Activity
Copy exactly the stretch of data below from the line with "point. [cite: DarmonIovita2008, §2.2] -/" through the line with "Darmon–Iovita element of", including both of those lines.

Data supplied
import Summits.BirchSwinnertonDyer.BirchSwinnertonDyer.Theorems.SignedLowerHalvesKobayashiLowerHalfSemistableDefmuMuParity
import HarnessLib

/-!
# The prime-to-`p` part of `Pic(𝒪_{p^{n+1}})` lies in the image of `Δ`; `Δ = Pic(𝒪_p)` when `p ∤ h(𝒪_p)`, and then the
# layer-`0` witness of Pollack–Weston's `μ = 0` is the single number `Σ_{σ ∈ Pic(𝒪_p)} ⟨σ x_1, φ⟩ mod p`

Route-independent `Theorems` file (cell `b2b-bsdres`, seat `b2b-bsdres-x10b` = class owner X6/X7, gen 43); part 4 of the
series «defmu / supersingular theta elements» serving crux 2 `KobayashiLowerHalfSemistable` (stmt-BirchSwinnertonDyer-19000,
line «defmu», μ-input `pollackWeston2011_thm_2_5_hasMuZeroLAc`).
HONEST FRAMING: prove what is provable now; shrink each hard class to its core with data; no claim beyond stated classes.
Nothing about any curve is asserted and NO summit statement is proved here; BSD is not proved by any of this.

Part 3 (`…DefmuMuParity.lean`) reduced `T.HasMuZeroLAc p φ` (PW Thm. 2.5 (i) for one tower) to unit coefficients of the two
Darmon–Iovita elements `L_0 ∈ ℤ_p[Pic(𝒪_p)/Δ]`, `L_1 ∈ ℤ_p[Pic(𝒪_{p²})/Δ]`. This file makes the layer-`0` half EXPLICIT:

* §1–2 tower bookkeeping: `ker(Pic(𝒪_{p^{k+1+j}}) → Pic(𝒪_{p^{k+1}}))` is killed by `p^j` and the multi-step restrictions
  are onto (`K` imaginary quadratic; iterating part 2a / the tree's one-step results).
* §3 **`mem_torsionImage_of_coprime_orderOf`** — every class of `Pic(𝒪_{p^{n+1}})` of order prime to `p` lies in
  `torsionImage (n+1)` (Bézout: a lift `g'` with `(g'^e)^{p^j} = 1` is corrected to `g'^{b p^j}`, `ae + bp^j = 1`); hence
  **`torsionImage_eq_top_of_not_dvd_card`**: if `p ∤ #Pic(𝒪_{p^{n+1}})` (only possible at `n = 0`: `#Pic(𝒪_p) = h_K (p − (d_K/p))/u`,
  i.e. essentially `p ∤ h_K`) then `torsionImage = ⊤` — the docstring remark of `torsionImage` ("it contains the prime-to-`p`
  part") made a theorem, and Darmon–Iovita's `G_0 = G̃_1/Δ = 1` in that case.
* §4 **layer `0`**: if `torsionImage K p 1 = ⊤` then `Pic(𝒪_p)/Δ` is a point, `L_0` is the number `Σ_{σ ∈ Pic(𝒪_p)} y_1(σ)`
  (`coeff_lAc_zero_eq_sum`), and the even-parity witness at layer `0` reads **`p ∤ Σ_{σ ∈ Pic(𝒪_p)} ⟨σ x_1, φ⟩`**
  (`exists_isUnit_coeff_lAc_zero_iff`) — the total `ψ_f`-mass of the Gross points of conductor `p` of the tower's genus; with an
  odd-layer witness this gives `HasMuZeroLAc` (`hasMuZeroLAc_of_layerZero_sum`).

## References

* [DarmonIovita2008] H. Darmon, A. Iovita, J. Inst. Math. Jussieu 7 (2008), §2.2 (`G̃_∞ = Δ × G_∞`, `G_n := G̃_{n+1}/Δ ≃ ℤ/pⁿℤ`, `L_n`).
* [BertoliniDarmon2005] M. Bertolini, H. Darmon, Ann. of Math. 162 (2005), §1.2 (21) (`Δ` = torsion of `G̃_∞`).
* [PollackWeston2011] R. Pollack, T. Weston, Compos. Math. 147 (2011), §2.4 Thm. 2.5 (i).
* [Cox2013] D. A. Cox, *Primes of the form x² + ny²*, §7.D Thm. 7.24 (ring class numbers).
-/

noncomputable section

open scoped BigOperators Matrix

-- D-0017: single-problem summit, the namespace repeats the problem name by design.
set_option linter.dupNamespace false

namespace Summit.BirchSwinnertonDyer.BirchSwinnertonDyer.Theorems.DefmuSupersingularTheta

open Literature.NumberTheory.EllipticCurves Literature.NumberTheory.EllipticCurves.QuadOrderTower
  Literature.NumberTheory.Automorphic NumberField

universe u

variable {K : Type u} [Field K] [NumberField K] (p : ℕ) [hp : Fact p.Prime]
  {Nplus Nminus : ℕ} {S : Brandt.XiSetup Nplus Nminus}

/-! ### §1 The kernels `ker(Pic(𝒪_{p^{k+1+j}}) → Pic(𝒪_{p^{k+1}}))` are killed by `p^j` -/

/-- **`ker(Pic(𝒪_{p^M}) → Pic(𝒪_{p^{k+1}}))` is killed by `p^{M−k−1}`** (`M = k + 1 + j`; `K` imaginary quadratic): each
one-step kernel above level `1` is killed by `p` (part 2a, `pow_eq_one_of_picRes_eq_one`). [cite: Cox2013, §7.D Thm. 7.24]
[cite: DarmonIovita2008, §2.2] -/
theorem pow_pow_eq_one_of_picRes_eq_one_tower (hK : IsImaginaryQuadratic K) (j : ℕ) :
    ∀ (k M : ℕ) (hM : M = k + 1 + j) (x : ClassGroup (quadOrder K (p ^ M))),
      picRes K (pow_dvd_pow p (by omega : k + 1 ≤ M)) x = 1 → x ^ p ^ j = 1 := by
  induction j with
  | zero =>
    intro k M hM x hx
    rw [Nat.add_zero] at hM
    subst hM
    rw [picRes_self] at hx
    rw [pow_zero, pow_one, hx]
  | succ j ih =>
    intro k M hM x hx
    rw [pow_succ', pow_mul]
    refine ih (k + 1) M (by omega) (x ^ p) ?_
    rw [map_pow]
    apply pow_eq_one_of_picRes_eq_one p hK k
    rw [picRes_picRes]
    exact hx

/-! ### §2 The multi-step restrictions are onto -/

/-- **`Pic(𝒪_{p^M}) → Pic(𝒪_{p^{k+1}})` is onto** (`M ≥ k + 1`; `K` quadratic): composite of the one-step surjections
`QuadOrderTower.picRes_surjective`. [cite: Cox2013, §7.D Thm. 7.24] -/
theorem picRes_surjective_tower (hK : IsImaginaryQuadratic K) (j : ℕ) :
    ∀ (k M : ℕ) (hM : M = k + 1 + j), Function.Surjective (picRes K (pow_dvd_pow p (by omega : k + 1 ≤ M))) := by
  induction j with
  | zero =>
    intro k M hM g
    rw [Nat.add_zero] at hM
    subst hM
    exact ⟨g, picRes_self _ g⟩
  | succ j ih =>
    intro k M hM g
    have hd : p ^ (k + 2) = p ^ (k + 1) * p := pow_succ p (k + 1)
    obtain ⟨g₁, hg₁⟩ := picRes_surjective (K := K) hK.1 (dvd_pow_self p k.succ_ne_zero) hd g
    obtain ⟨g₂, hg₂⟩ := ih (k + 1) M (by omega) g₁
    refine ⟨g₂, ?_⟩
    rw [← picRes_picRes (pow_dvd_pow p (k + 1).le_succ) (pow_dvd_pow p (by omega : k + 2 ≤ M)), hg₂]
    exact hg₁

/-! ### §3 The prime-to-`p` part of `Pic(𝒪_{p^{n+1}})` lies in `torsionImage` -/

/-- **Classes of order prime to `p` lie in the image of `Δ`**: if `g ∈ Pic(𝒪_{p^{k+1}})` has `(ord g, p) = 1`, then
`g ∈ torsionImage (k+1)` with exponent `e = ord g` — for a lift `g'` to layer `k + 1 + j`, `g'^e` lies in the kernel, so
`(g'^e)^{p^j} = 1` (§1), and with `ae + bp^j = 1` the lift `g'^{bp^j}` has exponent `e` and still restricts to `g^{bp^j} = g`.
("it contains the prime-to-`p` part of `G_n`", docstring of `torsionImage`.) [cite: BertoliniDarmon2005, §1.2 (21)]
[cite: DarmonIovita2008, §2.2] -/
theorem mem_torsionImage_of_coprime_orderOf (hK : IsImaginaryQuadratic K) (k : ℕ)
    {g : ClassGroup (quadOrder K (p ^ (k + 1)))} (hcop : (orderOf g).Coprime p) :
    g ∈ torsionImage K p (k + 1) := by
  haveI : Finite (ClassGroup (quadOrder K (p ^ (k + 1)))) := finite_classGroup (K := K) _
  refine ⟨orderOf g, orderOf_pos g, fun M hM => ?_⟩
  obtain ⟨j, rfl⟩ := Nat.exists_eq_add_of_le hM
  obtain ⟨g', hg'⟩ := picRes_surjective_tower p hK j k (k + 1 + j) rfl g
  -- `(g'^e)^{p^j} = 1`
  have hker : picRes K (pow_dvd_pow p (by omega : k + 1 ≤ k + 1 + j)) (g' ^ orderOf g) = 1 := by
    rw [map_pow, hg', pow_orderOf_eq_one]
  have hkill := pow_pow_eq_one_of_picRes_eq_one_tower p hK j k (k + 1 + j) rfl (g' ^ orderOf g) hker
  -- Bézout `a e + b p^j = 1`
  obtain ⟨a, b, hab⟩ := Nat.isCoprime_iff_coprime.mpr (hcop.pow_right j)
  have hkill' : g' ^ (orderOf g * p ^ j) = 1 := by rw [pow_mul]; exact hkill
  refine ⟨g' ^ (b * (p ^ j : ℕ) : ℤ), ?_, ?_⟩
  · rw [← zpow_natCast, ← zpow_mul]
    have e2 : (b * ((p ^ j : ℕ) : ℤ)) * ((orderOf g : ℕ) : ℤ) = ((orderOf g * p ^ j : ℕ) : ℤ) * b := by
      push_cast; ring
    rw [e2, zpow_mul, zpow_natCast, hkill', one_zpow]
  · rw [map_zpow, hg']
    have e1 : (b * (p ^ j : ℕ) : ℤ) = 1 - ((orderOf g : ℕ) : ℤ) * a := by linear_combination hab
    rw [e1, zpow_sub, zpow_one, zpow_mul, zpow_natCast, pow_orderOf_eq_one, one_zpow, inv_one, mul_one]

/-- **`Δ = Pic(𝒪_{p^{n+1}})` when `p ∤ #Pic(𝒪_{p^{n+1}})`** (only possible for `n = 0`, `#Pic(𝒪_p) = h_K (p − (d_K/p))/[𝒪_K^× : 𝒪_p^×]`,
i.e. `p ∤ h_K` up to the unit index): every order divides the group order, so is prime to `p`. Then Darmon–Iovita's
`G_0 = G̃_1/Δ` is trivial. [cite: DarmonIovita2008, §2.2] [cite: BertoliniDarmon2005, §1.2 (21)] -/
theorem torsionImage_eq_top_of_not_dvd_card (hK : IsImaginaryQuadratic K) (k : ℕ)
    (hcard : ¬ p ∣ Nat.card (ClassGroup (quadOrder K (p ^ (k + 1))))) : torsionImage K p (k + 1) = ⊤ := by
  haveI : Finite (ClassGroup (quadOrder K (p ^ (k + 1)))) := finite_classGroup (K := K) _
  refine eq_top_iff.mpr fun g _ => mem_torsionImage_of_coprime_orderOf p hK k ?_
  exact Nat.Coprime.symm ((hp.out.coprime_iff_not_dvd.mpr hcard).coprime_dvd_right (orderOf_dvd_natCard g))

/-! ### §4 Layer `0` when `Δ = Pic(𝒪_p)`: `L_0` is a number -/

omit [NumberField K] hp in
/-- If `torsionImage K p 1 = ⊤`, the layer group `Pic(𝒪_p)/Δ` is a point. [cite: DarmonIovita2008, §2.2] -/
theorem acLayerGroup_one_eq (htop : torsionImage K p 1 = ⊤) (q q' : AcLayerGroup K p 1) : q = q' := by
  obtain ⟨a, rfl⟩ := QuotientGroup.mk'_surjective (torsionImage K p 1) q
  obtain ⟨b, rfl⟩ := QuotientGroup.mk'_surjective (torsionImage K p 1) q'
  rw [QuotientGroup.mk'_apply, QuotientGroup.mk'_apply, QuotientGroup.eq, htop]
  exact Subgroup.mem_top _

/-- **`L_0 = Σ_{σ ∈ Pic(𝒪_p)} y_1(σ)`** (as the coefficient of the unique class) when `Δ = Pic(𝒪_p)`: the Darmon–Iovita element of
layer `0` is the total `ψ_f`-mass of the Gross points of conductor `p` of the tower's genus. [cite: DarmonIovita2008, §2.2 (L_n)] -/
theorem coeff_lAc_zero_eq_sum (htop : torsionImage K p 1 = ⊤) (φ : Brandt.ClassSet S.O → ℤ) (T : GrossPointTower K S p)
    [Fintype (ClassGroup (quadOrder K (p ^ 1)))] (q : AcLayerGroup K p 1) :
    (T.lAc p φ 0).coeff q = ∑ σ : ClassGroup (quadOrder K (p ^ 1)), ((T.y p φ 1 σ : ℤ) : ℤ_[p]) := by
  classical
  have hq : acProj K p 1 1 = q⁻¹ := acLayerGroup_one_eq p htop _ _
  rw [coeff_lAc_eq_sum_torsionImage p φ T 0 q 1 hq]
  have hfilt : Finset.univ.filter (· ∈ torsionImage K p (0 + 1)) = Finset.univ := by
    ext σ
    simp only [Finset.mem_filter, Finset.mem_univ, true_and, iff_true]
    change σ ∈ torsionImage K p 1
    rw [htop]
    exact Subgroup.mem_top σ
  rw [hfilt]
  exact Finset.sum_congr rfl fun σ _ => by rw [one_mul]

/-- `p ∣ n` in `ℤ_p` iff in `ℤ`. [folklore] -/
theorem natCast_dvd_intCast_iff (n : ℤ) : (p : ℤ_[p]) ∣ (n : ℤ_[p]) ↔ (p : ℤ) ∣ n := by
  rw [← PadicInt.norm_lt_one_iff_dvd, PadicInt.norm_int_lt_one_iff_dvd]

/-- **The layer-`0` witness is `p ∤ Σ_{σ ∈ Pic(𝒪_p)} ⟨σ x_1, φ⟩`** (when `Δ = Pic(𝒪_p)`, e.g. `p ∤ #Pic(𝒪_p)`): the even-parity
half of the two-layer certificate of part 3 is ONE integer modulo `p`. [cite: PollackWeston2011, §2.4 Thm. 2.5 (i)]
[cite: DarmonIovita2008, §2.2 (L_n)] -/
theorem exists_isUnit_coeff_lAc_zero_iff (htop : torsionImage K p 1 = ⊤) (φ : Brandt.ClassSet S.O → ℤ)
    (T : GrossPointTower K S p) [Fintype (ClassGroup (quadOrder K (p ^ 1)))] :
    (∃ q, IsUnit ((T.lAc p φ 0).coeff q)) ↔ ¬ (p : ℤ) ∣ ∑ σ : ClassGroup (quadOrder K (p ^ 1)), T.y p φ 1 σ := by
  classical
  constructor
  · rintro ⟨q, hq⟩
    rw [coeff_lAc_zero_eq_sum p htop φ T q, ← Int.cast_sum, isUnit_iff_not_dvd, natCast_dvd_intCast_iff] at hq
    exact hq
  · intro h
    refine ⟨acProj K p 1 1, ?_⟩
    rw [coeff_lAc_zero_eq_sum p htop φ T, ← Int.cast_sum, isUnit_iff_not_dvd, natCast_dvd_intCast_iff]
    exact h

/-- **PW Thm. 2.5 (i) for one tower from `p ∤ Σ_{σ ∈ Pic(𝒪_p)} ⟨σ x_1, φ⟩` and one odd-layer witness**, when `Δ = Pic(𝒪_p)`
(`K` imaginary quadratic, `p` odd, `p ∤ N⁺N⁻`, `T(p)φ = aφ` with `p ∣ a`). [cite: PollackWeston2011, §2.4 Thm. 2.5 (i)]
[cite: DarmonIovita2008, §2.2 (8)] -/
theorem hasMuZeroLAc_of_layerZero_sum [Fintype (Brandt.ClassSet S.O)] (hK : IsImaginaryQuadratic K)
    (hp2 : p ≠ 2) (hpN : ¬ p ∣ Nplus * Nminus) (φ : Brandt.ClassSet S.O → ℤ) (a : ℤ)
    (hφ : Brandt.matrix S.O p *ᵥ φ = a • φ) (hpa : (p : ℤ) ∣ a) (T : GrossPointTower K S p)
    (htop : torsionImage K p 1 = ⊤) [Fintype (ClassGroup (quadOrder K (p ^ 1)))]
    (h0 : ¬ (p : ℤ) ∣ ∑ σ : ClassGroup (quadOrder K (p ^ 1)), T.y p φ 1 σ)
    (h1 : ∃ q, IsUnit ((T.lAc p φ 1).coeff q)) : T.HasMuZeroLAc p φ :=
  hasMuZeroLAc_of_isUnit_coeff_zero_one p hK hp2 hpN φ a hφ hpa T
    ((exists_isUnit_coeff_lAc_zero_iff p htop φ T).mpr h0) h1

/-- The same with the hypothesis `p ∤ #Pic(𝒪_p)` (so `Δ = Pic(𝒪_p)` by `torsionImage_eq_top_of_not_dvd_card`).
[cite: PollackWeston2011, §2.4 Thm. 2.5 (i)] [cite: DarmonIovita2008, §2.2] -/
theorem hasMuZeroLAc_of_layerZero_sum_of_not_dvd_card [Fintype (Brandt.ClassSet S.O)] (hK : IsImaginaryQuadratic K)
    (hp2 : p ≠ 2) (hpN : ¬ p ∣ Nplus * Nminus) (φ : Brandt.ClassSet S.O → ℤ) (a : ℤ)
    (hφ : Brandt.matrix S.O p *ᵥ φ = a • φ) (hpa : (p : ℤ) ∣ a) (T : GrossPointTower K S p)
    [Fintype (ClassGroup (quadOrder K (p ^ 1)))]
    (hcard : ¬ p ∣ Nat.card (ClassGroup (quadOrder K (p ^ 1))))
    (h0 : ¬ (p : ℤ) ∣ ∑ σ : ClassGroup (quadOrder K (p ^ 1)), T.y p φ 1 σ)
    (h1 : ∃ q, IsUnit ((T.lAc p φ 1).coeff q)) : T.HasMuZeroLAc p φ :=
  hasMuZeroLAc_of_layerZero_sum p hK hp2 hpN φ a hφ hpa T (torsionImage_eq_top_of_not_dvd_card p hK 0 hcard) h0 h1

end Summit.BirchSwinnertonDyer.BirchSwinnertonDyer.Theorems.DefmuSupersingularTheta

end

Answer for the task
/-- If `torsionImage K p 1 = ⊤`, the layer group `Pic(𝒪_p)/Δ` is a point. [cite: DarmonIovita2008, §2.2] -/
theorem acLayerGroup_one_eq (htop : torsionImage K p 1 = ⊤) (q q' : AcLayerGroup K p 1) : q = q' := by
  obtain ⟨a, rfl⟩ := QuotientGroup.mk'_surjective (torsionImage K p 1) q
  obtain ⟨b, rfl⟩ := QuotientGroup.mk'_surjective (torsionImage K p 1) q'
  rw [QuotientGroup.mk'_apply, QuotientGroup.mk'_apply, QuotientGroup.eq, htop]
  exact Subgroup.mem_top _

/-- **`L_0 = Σ_{σ ∈ Pic(𝒪_p)} y_1(σ)`** (as the coefficient of the unique class) when `Δ = Pic(𝒪_p)`: the Darmon–Iovita element of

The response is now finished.